Nurses speak out in support for RaDonda Vaught in advance of sentencing hearing

Attend the online meeting Sunday, May 15: “The defense of RaDonda Vaught and the fight facing health care workers

RaDonda Vaught, a former Vanderbilt University Medical Center (VUMC) nurse, is set to be sentenced Friday by a judge at the Davidson County Criminal Court in Tennessee. Vaught faces up to eight years in prison after being unjustly convicted for a medical error she made in 2017.

In advance of the sentencing, nurses throughout the US and internationally are speaking out over the scapegoating of Vaught for inadequate safety procedures at VUMC and the health care system as a whole. Nurses know that medical errors can happen, particularly with nurses overworked and understaffed.

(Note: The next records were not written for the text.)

import Summits.QuantumFields.QCD.Theorems.QuarksAsStableActionStableActionBridgeTransferLevelOrder
import Summits.QuantumFields.QCD.Theorems.QuarksAsStableActionStableActionBridgeTransferVacuumRayleigh

/-!
# Bounds on the min–max levels of the QCD transfer operator: `λ₀ > 0` and `λₙ ≤ Λ`
(crux `QuarksAsStableAction.StableActionBridge`, item stmt-QuantumFields-9737, line `Sketch`;
registered stub `qcdTransferLevel_zero_pos_and_le` of the lead skeleton)

`Literature/MathematicalPhysics/QuantumFieldTheory/QCDTransferMatrix.lean` defines the min–max levels
of Lüscher's transfer operator `T̂` of lattice QCD with `r = 1` Wilson quarks on the gauge-invariant
subspace,
`qcdTransferLevel Nf S β mq n = inf_{Φ₁,…,Φₙ ∈ core} sup {R(Ψ) : Ψ ∈ core, 𝔫(Ψ,Ψ) ≠ 0, 𝔫(Φᵢ,Ψ) = 0 ∀ i}`
(`R = transferRayleigh`, `𝔫 = fermionWeightForm`, `core = transferCore`), with the vacuum level the
unconstrained supremum `λ₀ = sup {R(Ψ) : Ψ ∈ core, 𝔫(Ψ,Ψ) ≠ 0}` (`qcdTransferLevel_zero`).
This file proves, for `β ≥ 0` and all bare masses `m_f > −1`:

* **`λ₀ > 0`** (`TransferLevelBounds.qcdTransferLevel_zero_pos`): the constant vacuum wave
  `Ω : U ↦ |0⟩` lies in the core (`vacuum_mem_transferCore`) and has `𝔫(Ω,Ω) ≠ 0`
  (`fermionWeightForm_vacuum_re_pos`), so it is an admissible trial function and
  `λ₀ ≥ R(Ω) > 0` (`transferRayleigh_vacuum_pos`; the supremum is over a set bounded above because
  `T̂` is bounded, `transferRayleigh_le`);
* **`λₙ ≤ Λ` for every `n`** (`TransferLevelBounds.qcdTransferLevel_le`), with the uniform bound
  `Λ ≥ 0` of `transferRayleigh_le` (`R(Ψ) ≤ Λ` on continuous waves): the level is below the
  constrained supremum of the all-vacuum constraint family (`TransferLevelOrder.qcdTransferLevel_le_sSup`),
  which is a supremum of values `R(Ψ) ≤ Λ` with `Ψ` in the core, hence continuous (`Real.sSup_le`,
  covering also the empty constrained set, `sSup ∅ = 0 ≤ Λ`);
* the registered conjunction `qcdTransferLevel_zero_pos_and_le`, and the corollary `λ₁ ≤ λ₀`
  (`qcdTransferLevel_one_le_zero`, from `qcdTransferLevel_antitone`) promised by the docstring of
  `qcdTransferGap` in the Literature file.

References: M. Reed, B. Simon, *Methods of Modern Mathematical Physics IV*, Thm XIII.1 (min–max
principle) [ReedSimonIV1978]; M. Lüscher, Commun. Math. Phys. 54 (1977) 283 [Luscher1977, pp. 283–292];
J. Smit, *Introduction to Quantum Fields on a Lattice*, §6.5 (6.87)–(6.91) [Smit2023].
Pure theorem file (no definitions).
-/

namespace Summit.QuantumFields.QCD.Cruxes.StableActionBridge.Sketch

open scoped ComplexOrder
open MeasureTheory Matrix Literature.MathematicalPhysics.QuantumFieldTheory
  Literature.MathematicalPhysics.QuantumLattice

namespace TransferLevelBounds

variable {Nf S : ℕ} [NeZero S] {β : ℝ} {mq : Fin Nf → ℝ}

/-- The constant vacuum wave `Ω : U ↦ |0⟩` has non-vanishing weight `𝔫(Ω, Ω) ≠ 0` for all
`m_f > −1` (its real part is `> 0`, `fermionWeightForm_vacuum_re_pos`). [folklore] -/
theorem fermionWeightForm_vacuum_ne_zero (hm : ∀ f, -1 < mq f) :
    fermionWeightForm mq (fun _ : GaugeConfig 3 S (Matrix.specialUnitaryGroup (Fin 3) ℂ) =>
      (vacuum : Fock (SliceFermiIdx Nf S))) (fun _ => vacuum) ≠ 0 :=
  fun h => (fermionWeightForm_vacuum_re_pos Nf S mq hm).ne'
    ((congrArg Complex.re h).trans Complex.zero_re)

/-- The constant vacuum wave is an admissible trial function of the vacuum level: it lies in the
core and has `𝔫(Ω, Ω) ≠ 0`. [folklore] -/
theorem vacuum_mem_trialSet (hm : ∀ f, -1 < mq f) :
    (fun _ : GaugeConfig 3 S (Matrix.specialUnitaryGroup (Fin 3) ℂ) =>
        (vacuum : Fock (SliceFermiIdx Nf S))) ∈
      {Ψ : SliceWave Nf S | Ψ ∈ transferCore Nf S ∧ fermionWeightForm mq Ψ Ψ ≠ 0} :=
  ⟨vacuum_mem_transferCore, fermionWeightForm_vacuum_ne_zero hm⟩

/-- Every admissible trial function of the vacuum level is continuous (the core consists of
continuous gauge-invariant waves). [folklore] -/
theorem continuous_of_mem_trialSet :
    ∀ Ψ ∈ {Ψ : SliceWave Nf S | Ψ ∈ transferCore Nf S ∧ fermionWeightForm mq Ψ Ψ ≠ 0},
      Continuous Ψ :=
  fun _ hΨ => hΨ.1.1

/-- **The vacuum Rayleigh quotient is below the vacuum level**, `R(Ω) ≤ λ₀`: `Ω` is an admissible
trial function of the unconstrained supremum `λ₀` (`qcdTransferLevel_zero`), whose trial set has
Rayleigh quotients bounded above (`T̂` bounded). [cite: ReedSimonIV1978, Thm XIII.1] -/
theorem transferRayleigh_vacuum_le_qcdTransferLevel_zero (hβ : 0 ≤ β) (hm : ∀ f, -1 < mq f) :
    transferRayleigh β mq (fun _ : GaugeConfig 3 S (Matrix.specialUnitaryGroup (Fin 3) ℂ) =>
        (vacuum : Fock (SliceFermiIdx Nf S))) ≤
      qcdTransferLevel Nf S β mq 0 := by
  rw [qcdTransferLevel_zero]
  exact le_csSup (TransferLevelOrder.bddAbove_transferRayleigh_image hβ hm continuous_of_mem_trialSet)
    ⟨_, vacuum_mem_trialSet hm, rfl⟩

/-- **The vacuum level is strictly positive**, `0 < λ₀`, for `β ≥ 0` and all `m_f > −1`:
`λ₀ ≥ R(Ω) > 0` (`transferRayleigh_vacuum_pos`). [cite: Luscher1977, pp. 283–292]
[cite: ReedSimonIV1978, Thm XIII.1] -/
theorem qcdTransferLevel_zero_pos (hβ : 0 ≤ β) (hm : ∀ f, -1 < mq f) :
    0 < qcdTransferLevel Nf S β mq 0 :=
  (transferRayleigh_vacuum_pos Nf S β mq hm).trans_le
    (transferRayleigh_vacuum_le_qcdTransferLevel_zero hβ hm)

/-- A uniform bound `R(Ψ) ≤ Λ` (`Λ ≥ 0`) on continuous waves bounds the supremum of the Rayleigh
quotient over any set of continuous waves (`Real.sSup_le`; `sSup ∅ = 0 ≤ Λ`). [folklore] -/
theorem sSup_transferRayleigh_image_le {Λ : ℝ} (hΛ0 : 0 ≤ Λ)
    (hΛ : ∀ Ψ : SliceWave Nf S, Continuous Ψ → transferRayleigh β mq Ψ ≤ Λ)
    {C : Set (SliceWave Nf S)} (hC : ∀ Ψ ∈ C, Continuous Ψ) :
    sSup (transferRayleigh β mq '' C) ≤ Λ := by
  refine Real.sSup_le ?_ hΛ0
  rintro _ ⟨Ψ, hΨ, rfl⟩
  exact hΛ Ψ (hC Ψ hΨ)

/-- **Every min–max level is below the operator bound**, `λₙ ≤ Λ`, for any uniform bound
`R(Ψ) ≤ Λ` (`Λ ≥ 0`) on continuous waves: `λₙ ≤ F_n(Ω,…,Ω) ≤ Λ`, the level being below the
constrained supremum of the all-vacuum constraint family, all of whose trial functions lie in the
core and are therefore continuous. [cite: ReedSimonIV1978, Thm XIII.1] -/
theorem qcdTransferLevel_le (hβ : 0 ≤ β) (hm : ∀ f, -1 < mq f) {Λ : ℝ} (hΛ0 : 0 ≤ Λ)
    (hΛ : ∀ Ψ : SliceWave Nf S, Continuous Ψ → transferRayleigh β mq Ψ ≤ Λ) (n : ℕ) :
    qcdTransferLevel Nf S β mq n ≤ Λ :=
  (TransferLevelOrder.qcdTransferLevel_le_sSup hβ hm
      (fun (_ : Fin n) (_ : GaugeConfig 3 S (Matrix.specialUnitaryGroup (Fin 3) ℂ)) =>
        (vacuum : Fock (SliceFermiIdx Nf S)))
      fun _ => vacuum_mem_transferCore).trans
    (sSup_transferRayleigh_image_le hΛ0 hΛ (TransferLevelOrder.continuous_of_mem_constraint _))

end TransferLevelBounds

/-- **The vacuum level of the QCD transfer operator is strictly positive and all min–max levels are
uniformly bounded**: for `β ≥ 0` and all bare quark masses `m_f > −1` there is `Λ` with
`0 < λ₀` and `λₙ ≤ Λ` for every `n` — the vacuum wave `U ↦ |0⟩` is an admissible trial function
with `R > 0`, and `T̂` is bounded (`transferRayleigh_le`).  Registered stub of crux
stmt-QuantumFields-9737, line `Sketch`. [cite: Luscher1977, pp. 283–292]
[cite: ReedSimonIV1978, Thm XIII.1] -/
theorem qcdTransferLevel_zero_pos_and_le : ∀ (Nf S : ℕ) [NeZero S] (β : ℝ) (mq : Fin Nf → ℝ), 0 ≤ β → (∀ f, -1 < mq f) → ∃ Λ : ℝ, 0 < qcdTransferLevel Nf S β mq 0 ∧ ∀ n, qcdTransferLevel Nf S β mq n ≤ Λ := by
  intro Nf S _ β mq hβ hm
  obtain ⟨Λ, hΛ0, hΛ⟩ := transferRayleigh_le Nf S β mq hβ hm
  exact ⟨Λ, TransferLevelBounds.qcdTransferLevel_zero_pos hβ hm,
    TransferLevelBounds.qcdTransferLevel_le hβ hm hΛ0 hΛ⟩

/-- **`λ₁ ≤ λ₀`**: the first excited min–max level is below the vacuum level, for `β ≥ 0` and all
`m_f > −1` (the levels are antitone, `qcdTransferLevel_antitone`) — the inequality `λ₀ ≥ λ₁` quoted
in the docstring of `qcdTransferGap`. [cite: ReedSimonIV1978, Thm XIII.1] -/
theorem qcdTransferLevel_one_le_zero (Nf S : ℕ) [NeZero S] (β : ℝ) (mq : Fin Nf → ℝ) (hβ : 0 ≤ β)
    (hm : ∀ f, -1 < mq f) : qcdTransferLevel Nf S β mq 1 ≤ qcdTransferLevel Nf S β mq 0 :=
  (qcdTransferLevel_antitone Nf S β mq hβ hm).1 zero_le_one

end Summit.QuantumFields.QCD.Cruxes.StableActionBridge.Sketch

Nurses are planning on convening at the Tennessee court on Friday, where Judge Jennifer L. Smith will rule on Vaught’s sentence. A Facebook group, Nurses March for RaDonda Vaught, has more than 12,000 members.

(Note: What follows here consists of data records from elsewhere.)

import Summits.CriticalPhenomena.PercolationContinuityZ3.Theorems.FK.FKEdgeCountCLT
import Summits.CriticalPhenomena.PercolationContinuityZ3.Theorems.FK.WeakMixingTranslates
import Summits.CriticalPhenomena.PercolationContinuityZ3.Theorems.FK.TranslationAveragesFK
import HarnessLib

/-!
# CENTRAL LIMIT THEOREM FOR THE NUMBER OF OCCURRENCES OF AN INCREASING LOCAL PATTERN UNDER THE RANDOM-CLUSTER
# MEASURE `φ^b_{p,q}` BELOW `p_c(q)` (`d ≥ 2`, `q ≥ 1`): `(N_n(E) − E N_n(E))/√|Λ_n| ⇒ N(0, σ²_E)`

Claimed R42 (8)(c) in the cell INBOX at 2026-08-28T13:56:48Z by fkp-10a gen 354 (NEW CLAIM #2 of the gen), addressed to coordinator fk-4 g274 (seated 13:10Z 2026-08-28 by l.8389; R151 l.8390: row FO-10a-g354 [g274, R151] = package g354-newmanclt, its (κ) SPENT by l.8399 — hence a new ruling); lineage row FO-10a-g354x (self-suggested), package g354-cltextras, label PV-C.
Helper file of the `fk-continuity` build cell (bschramm lane; `--supports stmt-CriticalPhenomena-4575`); builds on
p205010 (kernel theorem, internal audit signed; external expert review pending). No definitions, no named facts, no
sorries; standard axioms. UNCONDITIONAL.

Let `E` be an INCREASING event determined by a finite set `F ⊆ E(Λ_k)` of edges (a "local pattern": e.g. "all edges
of a given finite figure are open", "`0 ↔ x` inside `Λ_k`"), and `T_z ω = ω − z` the translation of configurations
(`BondConfig.relabel (sym2Equiv (Site.shift (−z)))`). The field `X_z = 1_E ∘ T_z = 1{the pattern occurs at z}` is
bounded, increasing and translation covariant under the box limits `φ^b_{p,q}` (Grimmett Thm. (4.19)(b)), and
`N_n(E) = Σ_{z∈Λ_n} X_z` counts the occurrences of the pattern in `Λ_n`. Below `p_c(q)` the translation mixing with
exponential rate (tree: `exists_exp_translate_mixing_of_lt_rcCriticalProb`, Alexander's weak mixing (1.1) via DRT
sharpness) makes `γ_E(z) = Cov(1_E, 1_E ∘ T_z)` summable, so Newman's theorem (`NewmanCLT.tendstoInDistribution_boxSum`)
applies:

* `covariance_pattern_eq` — (B): `Cov(X_x, X_y) = γ_E(y − x)`;
* `exists_abs_patternCov_le`, `summable_patternCov` — (D): `|γ_E(z)| ≤ 4(|F|+1)e^{c(2k+1)}·e^{−c‖z‖_∞}`, summable;
* `tendsto_charFun_patternCount`, `tendstoInDistribution_patternCount` — the CLT for `N_n(E)` under `φ^b_{p,q}`,
  `0 ≤ p < p_c(q)`, both `b`, with variance `σ²_E = Σ_z Cov_{φ^b}(1_E, 1_E ∘ T_z) ∈ [0,∞)`.

The coordinate-edge count of `FKEdgeCountCLT` is the sum over `i < d` of the patterns `E = {e_{0,i} open}`; this file
treats one arbitrary increasing local pattern (sums of patterns go the same way).

## References

* C. M. Newman, *Normal fluctuations and the FKG inequalities*, Comm. Math. Phys. 74 (1980) 119–128, Thm. 2.
  [Newman1980]
* G. Grimmett, *The Random-Cluster Model*, Springer 2006, Thm. (4.17)(b), Thm. (4.19)(b), Cor. (4.23). [Grimmett2006]
* K. S. Alexander, *On weak mixing in lattice models*, PTRF 110 (1998) 441–471, (1.1). [Alexander1998]
-/

noncomputable section

namespace Summit.CriticalPhenomena.PercolationContinuityZ3.Theorems.FK

namespace NewmanCLT

open MeasureTheory ProbabilityTheory Complex Finset Filter Topology
open Literature.Probability.Percolation Literature.Probability.LatticeModels Literature.Barriers.CriticalPhenomena
open BoundaryInfluence

variable {d : ℕ} {p q : ℝ}

/-! ### The pattern field `X_z = 1_E ∘ T_z` -/

/-- The occurrence indicator of a measurable pattern at `z` is measurable. [folklore] -/
theorem measurable_patternAt {E : Set (BondConfig (Site d))} (hE : MeasurableSet E) (z : Site d) :
    Measurable fun ω : BondConfig (Site d) =>
      E.indicator (1 : BondConfig (Site d) → ℝ) (BondConfig.relabel (sym2Equiv (Site.shift (-z))) ω) :=
  (measurable_const.indicator hE).comp (BondConfig.relabel (sym2Equiv (Site.shift (-z)))).measurable

/-- The occurrence indicator of an INCREASING pattern is increasing in the configuration. [cite: Grimmett2006, §2.1] -/
theorem monotone_patternAt {E : Set (BondConfig (Site d))} (hEup : IsUpperSet E) (z : Site d) :
    Monotone fun ω : BondConfig (Site d) =>
      E.indicator (1 : BondConfig (Site d) → ℝ) (BondConfig.relabel (sym2Equiv (Site.shift (-z))) ω) := by
  intro ω ω' hle
  dsimp only
  have hle' := BondConfig.relabel_mono (sym2Equiv (Site.shift (-z))) hle
  by_cases h : BondConfig.relabel (sym2Equiv (Site.shift (-z))) ω ∈ E
  · have h' : BondConfig.relabel (sym2Equiv (Site.shift (-z))) ω' ∈ E := hEup hle' h
    rw [Set.indicator_of_mem h, Set.indicator_of_mem h', Pi.one_apply, Pi.one_apply]
  · rw [Set.indicator_of_notMem h]
    exact Set.indicator_nonneg (fun _ _ => zero_le_one) _

/-- `|X_z| ≤ 1`. [folklore] -/
theorem abs_patternAt_le (E : Set (BondConfig (Site d))) (z : Site d) (ω : BondConfig (Site d)) :
    |E.indicator (1 : BondConfig (Site d) → ℝ) (BondConfig.relabel (sym2Equiv (Site.shift (-z))) ω)| ≤ (1 : ℕ) := by
  rw [Nat.cast_one]; exact abs_indicator_one_le_one _ _

/-! ### (B) Translation covariance -/

/-- **(B)**: `Cov_{φ^b}(X_x, X_y) = Cov_{φ^b}(1_E, 1_E ∘ T_{y−x})` for the pattern field of a measurable `E`
(`T_{y−x} ∘ T_x = T_y`, and `φ^b` is `T_x`-invariant, Grimmett Thm. (4.19)(b)). [cite: Grimmett2006, Thm. (4.19)(b)] -/
theorem covariance_pattern_eq (b : Bool) (hp : p ∈ Set.Icc (0 : ℝ) 1) (hq : 1 ≤ q) {E : Set (BondConfig (Site d))}
    (hE : MeasurableSet E) (x y : Site d) :
    cov[fun ω => E.indicator (1 : BondConfig (Site d) → ℝ) (BondConfig.relabel (sym2Equiv (Site.shift (-x))) ω),
      fun ω => E.indicator (1 : BondConfig (Site d) → ℝ) (BondConfig.relabel (sym2Equiv (Site.shift (-y))) ω);
        rcLimit d b p q] =
    cov[E.indicator (1 : BondConfig (Site d) → ℝ),
      fun ω => E.indicator (1 : BondConfig (Site d) → ℝ) (BondConfig.relabel (sym2Equiv (Site.shift (-(y - x)))) ω);
        rcLimit d b p q] := by
  have hT := (isBoxLimit_rcLimit b hp hq).measurePreserving_relabel_shift hp hq (-x)
  have hm1 : Measurable (E.indicator (1 : BondConfig (Site d) → ℝ)) := measurable_const.indicator hE
  conv_rhs => rw [← hT.map_eq]
  rw [covariance_map_fun hm1.aestronglyMeasurable (measurable_patternAt hE _).aestronglyMeasurable
    hT.measurable.aemeasurable]
  simp_rw [relabel_shift_neg_relabel_shift_neg_apply, add_sub_cancel]

/-! ### (D) Summable pattern covariances below `p_c(q)` -/

/-- **Exponential decay of the pattern autocovariance below `p_c(q)`**: for an event `E` determined by
`F ⊆ E(Λ_k)` and `0 ≤ p < p_c(q)` (`d ≥ 2`, `q ≥ 1`),
`|φ^b(E ∩ T_z⁻¹E) − φ^b(E)φ^b(T_z⁻¹E)| ≤ 4(|F|+1)e^{c(2k+1)}·e^{−c‖z‖_∞}` (translation mixing for `‖z‖_∞ > 2k+1`, the
trivial bound otherwise). [cite: Alexander1998, (1.1); Grimmett2006, Cor. (4.23)] -/
theorem exists_abs_patternCov_le (hd : 2 ≤ d) (hq : 1 ≤ q) (hp0 : 0 ≤ p) (hpc : p < rcCriticalProb d q) {k : ℕ}
    {F : Finset (Sym2 (Site d))} (hF : F ⊆ edgesIn (zdGraph d) (box d k)) {E : Set (BondConfig (Site d))}
    (hE : DeterminedBy E ↑F) :
    ∃ c : ℝ, 0 < c ∧ ∀ (b : Bool) (z : Site d),
      |(rcLimit d b p q).real (E ∩ BondConfig.relabel (sym2Equiv (Site.shift (-z))) ⁻¹' E) -
          (rcLimit d b p q).real E * (rcLimit d b p q).real (BondConfig.relabel (sym2Equiv (Site.shift (-z))) ⁻¹' E)| ≤
        4 * (#F + 1) * Real.exp (c * (2 * k + 1)) * Real.exp (-(c * siteRad z)) := by
  obtain ⟨c, hc, h⟩ := exists_exp_translate_mixing_of_lt_rcCriticalProb hd hq hp0 hpc
  refine ⟨c, hc, fun b z => ?_⟩
  haveI := isProbabilityMeasure_rcLimit (d := d) b p q
  have hp : p ∈ Set.Icc (0 : ℝ) 1 := ⟨hp0, (hpc.trans (rcCriticalProb_lt_one hd hq)).le⟩
  set P := rcLimit d b p q with hP
  set A := BondConfig.relabel (sym2Equiv (Site.shift (-z))) ⁻¹' E with hA
  have hAE : P.real A = P.real E := by
    rw [measureReal_def, hA, hP, (isBoxLimit_rcLimit b hp hq).measure_preimage_relabel_shift hp hq (-z) E, measureReal_def]
  rw [hAE]
  have htriv : |P.real (E ∩ A) - P.real E * P.real E| ≤ 1 := by
    have h1 : P.real (E ∩ A) ≤ 1 := measureReal_le_one
    have h2 : P.real E ≤ 1 := measureReal_le_one
    have h4 : 0 ≤ P.real (E ∩ A) := measureReal_nonneg
    have h5 : 0 ≤ P.real E := measureReal_nonneg
    rw [abs_le]; constructor <;> nlinarith
  have hC1 : (1 : ℝ) ≤ 4 * (#F + 1) * Real.exp (c * (2 * k + 1)) * Real.exp (-(c * siteRad z)) ↔
      Real.exp (c * siteRad z) ≤ 4 * (#F + 1) * Real.exp (c * (2 * k + 1)) := by
    rw [Real.exp_neg, ← div_eq_mul_inv, le_div_iff₀ (Real.exp_pos _), one_mul]
  by_cases hm : siteRad z ≤ 2 * k + 1
  · refine htriv.trans (hC1.2 ?_)
    have h1 : Real.exp (c * siteRad z) ≤ Real.exp (c * (2 * k + 1)) :=
      Real.exp_le_exp.2 (mul_le_mul_of_nonneg_left (by exact_mod_cast hm) hc.le)
    have h2 : (1 : ℝ) ≤ 4 * (#F + 1) := by
      have : (0 : ℝ) ≤ #F := Nat.cast_nonneg _
      linarith
    calc Real.exp (c * siteRad z) ≤ 1 * Real.exp (c * (2 * k + 1)) := by rw [one_mul]; exact h1
      _ ≤ 4 * (#F + 1) * Real.exp (c * (2 * k + 1)) := mul_le_mul_of_nonneg_right h2 (Real.exp_pos _).le
  · rw [not_le] at hm
    have key := h b hF hF hE hE (v := -z) (by rw [siteRad_neg]; exact_mod_cast hm)
    rw [siteRad_neg] at key
    refine key.trans ?_
    have e : Real.exp (-(c * ((siteRad z : ℝ) - 2 * k - 1))) = Real.exp (c * (2 * k + 1)) * Real.exp (-(c * siteRad z)) := by
      rw [← Real.exp_add]; congr 1; ring
    rw [e]
    have : (4 : ℝ) * #F ≤ 4 * (#F + 1) := by linarith
    have hpos : 0 ≤ Real.exp (c * (2 * k + 1)) * Real.exp (-(c * siteRad z)) := by positivity
    calc 4 * (#F : ℝ) * (Real.exp (c * (2 * k + 1)) * Real.exp (-(c * siteRad z)))
        ≤ 4 * (#F + 1) * (Real.exp (c * (2 * k + 1)) * Real.exp (-(c * siteRad z))) :=
          mul_le_mul_of_nonneg_right this hpos
      _ = _ := by ring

They have produced signs with slogans such as, “I am RaDonda,” “Heros to Zeros,” “Happy nurses week! Thank you! Now go to jail” and other expressions of solidarity with RaDonda Vaught.

On Wednesday, the Socialist Equality Party published a statement, “Suspend the sentence of Tennessee nurse RaDonda Vaught! No jail time, fines or penalties!” Nurses and other workers have responded to the statement with a flood of messages of support for Vaught. We are posting a selection of these statements below.

Melissa from Tennessee: “As a healthcare professional for almost 28 years, with most of that at VUMC, I know firsthand the difficulties that exist in the medical system. I stand with RaDonda and will fight for her!”

Jessica, a respiratory therapist in the United States: “RaDonda, what is happening to you is an absolute disgrace! I am a respiratory therapist, and throughout my career we have been understaffed. I have watched nurses and the rest of the hospital workers be just as understaffed.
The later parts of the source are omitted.